What to do: Pick out every line of the entries below where "ByReductionTypeAtTwoAdditiveKatoTransportQuadraticLayer" occurs, and copy those lines.

[Dataset entries]
import Summits.BirchSwinnertonDyer.BirchSwinnertonDyer.Theorems.ByReductionTypeAtTwoAdditiveKatoTransportQuadraticLayer
import Summits.BirchSwinnertonDyer.BirchSwinnertonDyer.Theorems.ByReductionTypeAtTwoAdditiveSelmerBaseChangeModelIso
import Summits.BirchSwinnertonDyer.Rank1Residual.AdditivePotMult.TwistPointsOver
import Literature.NumberTheory.EllipticCurves.ZpExtensionRestrictTwoSqrtTwo
import Literature.NumberTheory.EllipticCurves.ZpExtensionRestrictProofs
import Literature.NumberTheory.EllipticCurves.ZpExtensionRestrictCyclotomic
import Literature.NumberTheory.EllipticCurves.IwasawaSelmerModuleFiniteProofs
import Literature.NumberTheory.EllipticCurves.HeegnerPointsImaginaryQuadraticProofs
import Literature.NumberTheory.EllipticCurves.GeomPointsGaloisModule
import Literature.NumberTheory.QuadraticFields.SquareRootGenerator
import HarnessLib

/-!
# Route ByReductionTypeAtTwo, crux `AdditivePotMultOverKAtTwo` (stmt-BirchSwinnertonDyer-22618) — T20 (a) «twist
# decomposition»: THE MODEL IDENTIFICATION `Sel_{2^∞}((E′)_{ℚ(i)}/ℚ(i)_∞) ≃ Sel_{2^∞}(E′/ℚ_∞(i))` CONSTRUCTED, and
# the (−1)-split-twist-block doors of `…AdditiveKatoTransportQuadraticLayer` with `ΘS`/`hΘS` DISCHARGED

Cell `bsd-2adic`, seat `bsd-2adic-t42` GEN 24 (Stage B of memo `t42/DESIGN-T42-ADDENDUM-27.md` §A27.3 = GEN 23's named
successor key). HONEST FRAMING (D-0036 / D-0054): theorems only; types-the-object-of (the ONE displayed model identification
of `Theorems/ByReductionTypeAtTwoAdditiveKatoTransportQuadraticLayer` ↦ KERNEL); closes none; nothing booked; BSD is not proved
by any of this. PARTITION: X5@2 additive, C4″ 22618 (−1)-split-twist block (and, through k4-w3's R15 kernel, the (−2)-block)
× `p = 2`.

What was displayed (A3 = `…AdditiveKatoTransportQuadraticLayer`, GEN 23): an additive isomorphism
`ΘS : (W′.baseChange F).selmerInfty κ_F ≃+ W′.selmerGroupOver 2 (kerStab κ θ)` commuting with `conj_{γ_F}` / `conj_γ`, for a
number field `F`, a `ℤ₂`-extension `κ_F` of `F` and `γ_F ∈ Γ_F` — Selmer base change along `F = ℚ(i)` at the infinite level.
This file CONSTRUCTS it for every quadratic field `F ∋ θ_F`, `θ_F² = −1` (all are `ℚ`-isomorphic to `ℚ(i)`):

* §1 `exists_selmerGroupOver_addEquiv_of_eq` — Selmer groups over EQUAL normal subgroups `H₁ = H₂ ≤ Γ_K` are identified by
  restriction (both ways; `resOfLe_mem_selmerGroupOver`, `resOfLe_comp`, `resOfLe_refl`).
* §2 the quadratic field `F ∋ θ_F`, `θ_F² = −1`: `θ_F ∉ ℚ`; `F` imaginary quadratic, `√2 ∉ F`; `Gal(ℚ̄/F) = galRange F` is
  the stabiliser of ANY `θ ∈ ℚ̄` with `θ² = −1` (`θ = ±t_F`, additive-p1's `rootInClosure` sign rules); the cyclotomic
  `ℤ₂`-extension restricts SURJECTIVELY to `Γ_F` (`F ∩ ℚ_∞ = ℚ`: tree `surjective_comp_absGaloisRestrict_of_forall_sq_ne_two`),
  and `galImage F (ker κ_F) = ker κ ⊓ Stab θ = kerStab κ θ` for `κ_F = κ ∘ res`.
* §3 **`exists_selmerInfty_model`**: for `κ` the cyclotomic `ℤ₂`-extension of `ℚ`, `γ` a topological generator fixing `θ`
  (`θ² = −1`), and such an `F`: THERE ARE `κ_F` (cyclotomic, `= κ ∘ res`), `γ_F` (a topological generator, `res γ_F = γ`) and
  `ΘS : Sel_{2^∞}((W′)_F/F_∞) ≃+ W′.selmerGroupOver 2 (kerStab κ θ)` with `ΘS ∘ conj_{γ_F} = conj_γ ∘ ΘS` — the composite of
  GEN 24's `SelmerBaseChange.selmerModelIso` (p701196 + b2b-bsdres place bookkeeping, EXACT identification: no corestriction,
  no factor `2`) with §1 along `galImage F (ker κ_F) = kerStab κ θ`.
* §4 the statements of A3 with the model DISCHARGED: **`lengthAt_selmerDual_symm_of_quadraticField`** (T20 (a) BY NAME:
  `ℓ_𝔮(X(W/ℚ_∞)) = ℓ_{ι𝔮}(X(W/ℚ_∞))` at height-one `𝔮 ∌ 2` for the ADDITIVE `W` from Greenberg 1.14 ×2 (PRINT) + torsion of
  `X(W′/ℚ_∞)`, `X(W/ℚ_∞)`), and the two PRINT-EXACT FE doors
  **`lengthAt_selmerDualContra_le_of_oddBranchInputsPrintExact_fe_of_quadraticField`** (key `γ⁻¹`) /
  **`lengthAt_selmerDual_le_of_oddBranchInputsPrintExact_fe_of_quadraticField`** (key `γ`). Compared with A3: the binders
  `κF, γF, hκF, hγF, DF, [Module.Finite DF.X], [(kerStab κ θ).Normal], ΘS, hΘS` are GONE (constructed: `κ.restrict`,
  a lift of `γ`, the canonical dual `selmerDualData` with `module_finite_holds`, `normal_kerStab`, §3); added: the field data
  `(F, θ_F, θ_F² = −1, [F : ℚ] = 2)` (any model of `ℚ(i)`; `hF` = `W′` split multiplicative above `2` over `F` stays displayed,
  as in A3).

References: [GreenbergLNM1716] §1 p. 60, Thm. 1.14 p. 68, §2, §4 p. 107; [DokchitserDokchitserAnnals2010] Lemma 4.14;
[SerreGaloisCohomology1997] I.§2.4–2.5, II.§1.1; [Washington1997] §13.1; [Marcus1977] Ch. 2 Thm. 1; [Kato2004Asterisque]
Thm. 12.4, 12.5 (3), §17.13; [MazurTateTeitelbaum1986Invent] §I.17; memo `run/shared/lean/pub/bsd-2adic/t42/DESIGN-T42-ADDENDUM-28.md`.
-/

set_option autoImplicit false
-- the summit's namespace `Summit.BirchSwinnertonDyer.BirchSwinnertonDyer` (Sub = Summit) trips `dupNamespace`
set_option linter.dupNamespace false

noncomputable section

open scoped Classical MatrixGroups ModularForm NumberField

open Field CongruenceSubgroup WeierstrassCurve IsDedekindDomain
  Literature.NumberTheory.EllipticCurves Literature.NumberTheory.EllipticCurves.ModularForms
  Literature.NumberTheory.EllipticCurves.Module Literature.NumberTheory.EllipticCurves.QuadraticLayer
  Literature.NumberTheory.EllipticCurves.BaseChangeModel Literature.NumberTheory.GaloisRepresentations
  Summit.BirchSwinnertonDyer.Rank1Residual.AdditivePotMult

namespace Summit.BirchSwinnertonDyer.BirchSwinnertonDyer.Theorems.AddKatoTwoQuadLayerModel

universe u

/-! ## §1 Selmer groups over equal normal subgroups -/

section Congr

variable {K : Type u} [Field K] [NumberField K] (V : WeierstrassCurve K) (p : ℕ)

/-- **`Sel_{p^∞}(E/K̄^{H₁}) ≃+ Sel_{p^∞}(E/K̄^{H₂})` for EQUAL normal subgroups `H₁ = H₂`**, by restriction along the two
inclusions (mutually inverse: `resOfLe_comp`, `resOfLe_refl`; Selmer groups are respected: `resOfLe_mem_selmerGroupOver`),
with its values in `H¹(H₂, E[p^∞])`. An existence statement (no definition). [cite: GreenbergLNM1716, §1 p. 60]
[cite: SerreGaloisCohomology1997, I.§2.5] -/
theorem exists_selmerGroupOver_addEquiv_of_eq {H₁ H₂ : Subgroup (absoluteGaloisGroup K)} [H₁.Normal] [H₂.Normal]
    (h : H₁ = H₂) :
    ∃ Ψ : V.selmerGroupOver p H₁ ≃+ V.selmerGroupOver p H₂,
      ∀ s, ((Ψ s : V.selmerGroupOver p H₂) : V.subgroupH1 p H₂) = V.resOfLe p h.ge s := by
  let f : V.selmerGroupOver p H₁ →+ V.selmerGroupOver p H₂ :=
    ((V.resOfLe p h.ge).comp (V.selmerGroupOver p H₁).subtype).codRestrict _
      fun s ↦ V.resOfLe_mem_selmerGroupOver p h.ge s.2
  let g : V.selmerGroupOver p H₂ →+ V.selmerGroupOver p H₁ :=
    ((V.resOfLe p h.le).comp (V.selmerGroupOver p H₂).subtype).codRestrict _
      fun s ↦ V.resOfLe_mem_selmerGroupOver p h.le s.2
  have hgf : ∀ s, g (f s) = s := fun s ↦ by
    apply Subtype.ext
    change ((V.resOfLe p h.le).comp (V.resOfLe p h.ge)) (s : V.subgroupH1 p H₁) = s
    rw [V.resOfLe_comp_holds p]
    exact congrArg (fun φ ↦ φ (s : V.subgroupH1 p H₁)) (resOfLe_refl_holds (M := V.geomPrimaryTorsion p) H₁)
  have hfg : ∀ s, f (g s) = s := fun s ↦ by
    apply Subtype.ext
    change ((V.resOfLe p h.ge).comp (V.resOfLe p h.le)) (s : V.subgroupH1 p H₂) = s
    rw [V.resOfLe_comp_holds p]
    exact congrArg (fun φ ↦ φ (s : V.subgroupH1 p H₂)) (resOfLe_refl_holds (M := V.geomPrimaryTorsion p) H₂)
  exact ⟨AddMonoidHom.toAddEquiv f g (AddMonoidHom.ext hgf) (AddMonoidHom.ext hfg), fun s ↦ rfl⟩

end Congr

/-! ## §2 The quadratic field `F ∋ θ_F`, `θ_F² = −1` -/

section Field

variable (F : Type) [Field F] [NumberField F] {θF : F} (hθF : θF ^ 2 = -1) (hF2 : Module.finrank ℚ F = 2)

include hθF in
/-- `θ_F² = −1` in the `algebraMap` form of the tree's quadratic-field lemmas. [folklore] -/
theorem sq_eq_algebraMap_neg_one : θF ^ 2 = algebraMap ℚ F (-1) := by
  rw [hθF, map_neg, map_one]

include hθF in
/-- `θ_F ∉ ℚ` (`−1` is not a rational square). [folklore] -/
theorem not_mem_range_algebraMap : θF ∉ Set.range (algebraMap ℚ F) := by
  rintro ⟨q, hq⟩
  have h : algebraMap ℚ F (q ^ 2) = algebraMap ℚ F (-1) := by rw [map_pow, hq, hθF, map_neg, map_one]
  have hq2 : q ^ 2 = -1 := (algebraMap ℚ F).injective h
  nlinarith [sq_nonneg q]

include hθF hF2 in
/-- `F` is imaginary quadratic (`F = ℚ(√−1)`). [cite: Marcus1977, Ch. 2 Thm. 1] -/
theorem isImaginaryQuadratic : IsImaginaryQuadratic F :=
  IsImaginaryQuadratic.of_sq_eq hF2 (sq_eq_algebraMap_neg_one F hθF) (by norm_num)

include hθF hF2 in
-- adapted from `Theorems/TwoAdicConverseOrdLambdaHalfAtTwoShapiroLatticeSupply.lean` (`sq_ne_two`, conv-1 GEN 30)
/-- **`√2 ∉ F`**: a solution of `x² = 2` in `F` is irrational, so `F = ℚ(x)` and `d_F = 2·q²` would be positive
(`NumberField.exists_discr_eq_mul_sq`), against `d_F < 0`. [cite: Marcus1977, Ch. 2 Thm. 1] -/
theorem sq_ne_two (x : F) : x ^ 2 ≠ 2 := by
  have hK := isImaginaryQuadratic F hθF hF2
  intro hx
  have hx' : x ^ 2 = algebraMap ℚ F 2 := by rw [hx, map_ofNat]
  have hxK : x ∉ Set.range (algebraMap ℚ F) := by
    rintro ⟨q, rfl⟩
    have hq : (q : ℝ) ^ 2 = 2 := by
      rw [← map_pow] at hx'
      have := (algebraMap ℚ F).injective hx'
      exact_mod_cast congrArg (fun r : ℚ ↦ (r : ℝ)) this
    refine irrational_sqrt_two ⟨|q|, ?_⟩
    rw [Rat.cast_abs, ← Real.sqrt_sq_eq_abs, hq]
  obtain ⟨q, hq0, hq⟩ := NumberField.exists_discr_eq_mul_sq hK.1 hxK hx'
  have hneg : (NumberField.discr F : ℚ) < 0 := by exact_mod_cast hK.discr_neg
  have hpos : (0 : ℚ) < 2 * q ^ 2 := by positivity
  linarith

include hθF hF2 in
/-- **`Gal(ℚ̄/F) = Stab(θ)` for every `θ ∈ ℚ̄` with `θ² = −1`**: `θ = ±t_F` for the image `t_F = rootInClosure F θ_F` of
`θ_F` in `ℚ̄`, and `σ ∈ galRange F` iff `σ` fixes `t_F` (sign rules `apply_rootInClosure_of_(not_)mem`).
[cite: Marcus1977, Ch. 2 Thm. 1] [cite: SerreGaloisCohomology1997, II.§1.1] -/
theorem mem_galRange_iff_smul_eq {θ : AlgebraicClosure ℚ} (hθ : θ ^ 2 = algebraMap ℚ (AlgebraicClosure ℚ) (-1))
    (σ : absoluteGaloisGroup ℚ) : σ ∈ galRange (K := ℚ) F ↔ σ • θ = θ := by
  have hθF' := sq_eq_algebraMap_neg_one F hθF
  have hnot := not_mem_range_algebraMap F hθF
  -- `σ ∈ galRange F ↔ σ t_F = t_F`
  have key : σ ∈ galRange (K := ℚ) F ↔ σ • rootInClosure F θF = rootInClosure F θF := by
    constructor
    · exact fun h ↦ apply_rootInClosure_of_mem F h
    · intro h
      by_contra hσ
      have hneg : σ • rootInClosure F θF = -rootInClosure F θF := apply_rootInClosure_of_not_mem F hF2 hnot hθF' hσ
      rw [h] at hneg
      have h2 : (2 : AlgebraicClosure ℚ) * rootInClosure F θF = 0 := by rw [two_mul]; nth_rw 2 [hneg]; rw [add_neg_cancel]
      rcases mul_eq_zero.mp h2 with h0 | h0
      · exact two_ne_zero h0
      · have hsq := rootInClosure_sq F hθF'
        rw [h0, zero_pow two_ne_zero, map_neg, map_one] at hsq
        exact one_ne_zero (neg_eq_zero.mp hsq.symm)
  -- `θ = ±t_F`
  have hsq : θ ^ 2 = rootInClosure F θF ^ 2 := by rw [hθ, rootInClosure_sq F hθF']
  rw [key]
  rcases sq_eq_sq_iff_eq_or_eq_neg.mp hsq with h | h
  · rw [h]
  · rw [h, smul_neg, neg_inj]

variable (κ : ZpExtension ℚ 2) (hκ : κ.IsCyclotomic)

include hθF hF2 hκ in
/-- **`κ ∘ res : Γ_F → ℤ₂` is onto** for the cyclotomic `ℤ₂`-extension `κ` of `ℚ` (`F ∩ ℚ_∞ = ℚ`: `[F : ℚ] = 2` and
`√2 ∉ F`; tree `surjective_comp_absGaloisRestrict_of_forall_sq_ne_two`). [cite: Washington1997, §13.1] -/
theorem surjective_comp_absGaloisRestrict :
    Function.Surjective (κ.toContinuousMonoidHom.comp (absGaloisRestrict ℚ F)) :=
  ZpExtension.surjective_comp_absGaloisRestrict_of_forall_sq_ne_two κ F hκ (by rw [hF2]; decide) (sq_ne_two F hθF hF2)

include hθF hF2 in
/-- **`galImage F (ker κ_F) = kerStab κ θ`** for `κ_F = κ ∘ res` (`ker κ_F = res⁻¹(ker κ)`, `kerSubgroup_restrict`) and
`θ² = −1`: `res(ker κ_F) = ker κ ⊓ galRange F = ker κ ⊓ Stab(θ) = Gal(ℚ̄/ℚ_∞(θ))`. [cite: Washington1997, §13.1]
[cite: GreenbergLNM1716, §4 p. 107] -/
theorem galImage_kerSubgroup_restrict_eq_kerStab (h : Function.Surjective (κ.toContinuousMonoidHom.comp (absGaloisRestrict ℚ F)))
    {θ : AlgebraicClosure ℚ} (hθ : θ ^ 2 = algebraMap ℚ (AlgebraicClosure ℚ) (-1)) :
    galImage ℚ F (κ.restrict F h).kerSubgroup = kerStab κ θ := by
  ext g
  rw [mem_galImage_iff, mem_kerStab_iff]
  constructor
  · rintro ⟨σ, hσ, rfl⟩
    rw [ZpExtension.kerSubgroup_restrict, Subgroup.mem_comap] at hσ
    refine ⟨?_, (mem_galRange_iff_smul_eq F hθF hF2 hθ _).mp ⟨σ, rfl⟩⟩
    rw [resGal_eq_absGaloisRestrict]
    exact hσ
  · rintro ⟨hker, hfix⟩
    obtain ⟨σ, rfl⟩ := (mem_galRange_iff_smul_eq F hθF hF2 hθ g).mpr hfix
    refine ⟨σ, ?_, rfl⟩
    rw [ZpExtension.kerSubgroup_restrict, Subgroup.mem_comap]
    rw [resGal_eq_absGaloisRestrict] at hker
    exact hker

end Field

/-! ## §3 The model identification -/

section Model

variable (κ : ZpExtension ℚ 2) (hκ : κ.IsCyclotomic) (W' : WeierstrassCurve ℚ)
  {θ : AlgebraicClosure ℚ} (hθ : θ ^ 2 = algebraMap ℚ (AlgebraicClosure ℚ) (-1))
  {γ : absoluteGaloisGroup ℚ} (hγ : κ.IsTopGenerator γ) (hγθ : γ • θ = θ)
  (F : Type) [Field F] [NumberField F] {θF : F} (hθF : θF ^ 2 = -1) (hF2 : Module.finrank ℚ F = 2)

Your solution:
import Summits.BirchSwinnertonDyer.BirchSwinnertonDyer.Theorems.ByReductionTypeAtTwoAdditiveKatoTransportQuadraticLayer
of `Theorems/ByReductionTypeAtTwoAdditiveKatoTransportQuadraticLayer` ↦ KERNEL); closes none; nothing booked; BSD is not proved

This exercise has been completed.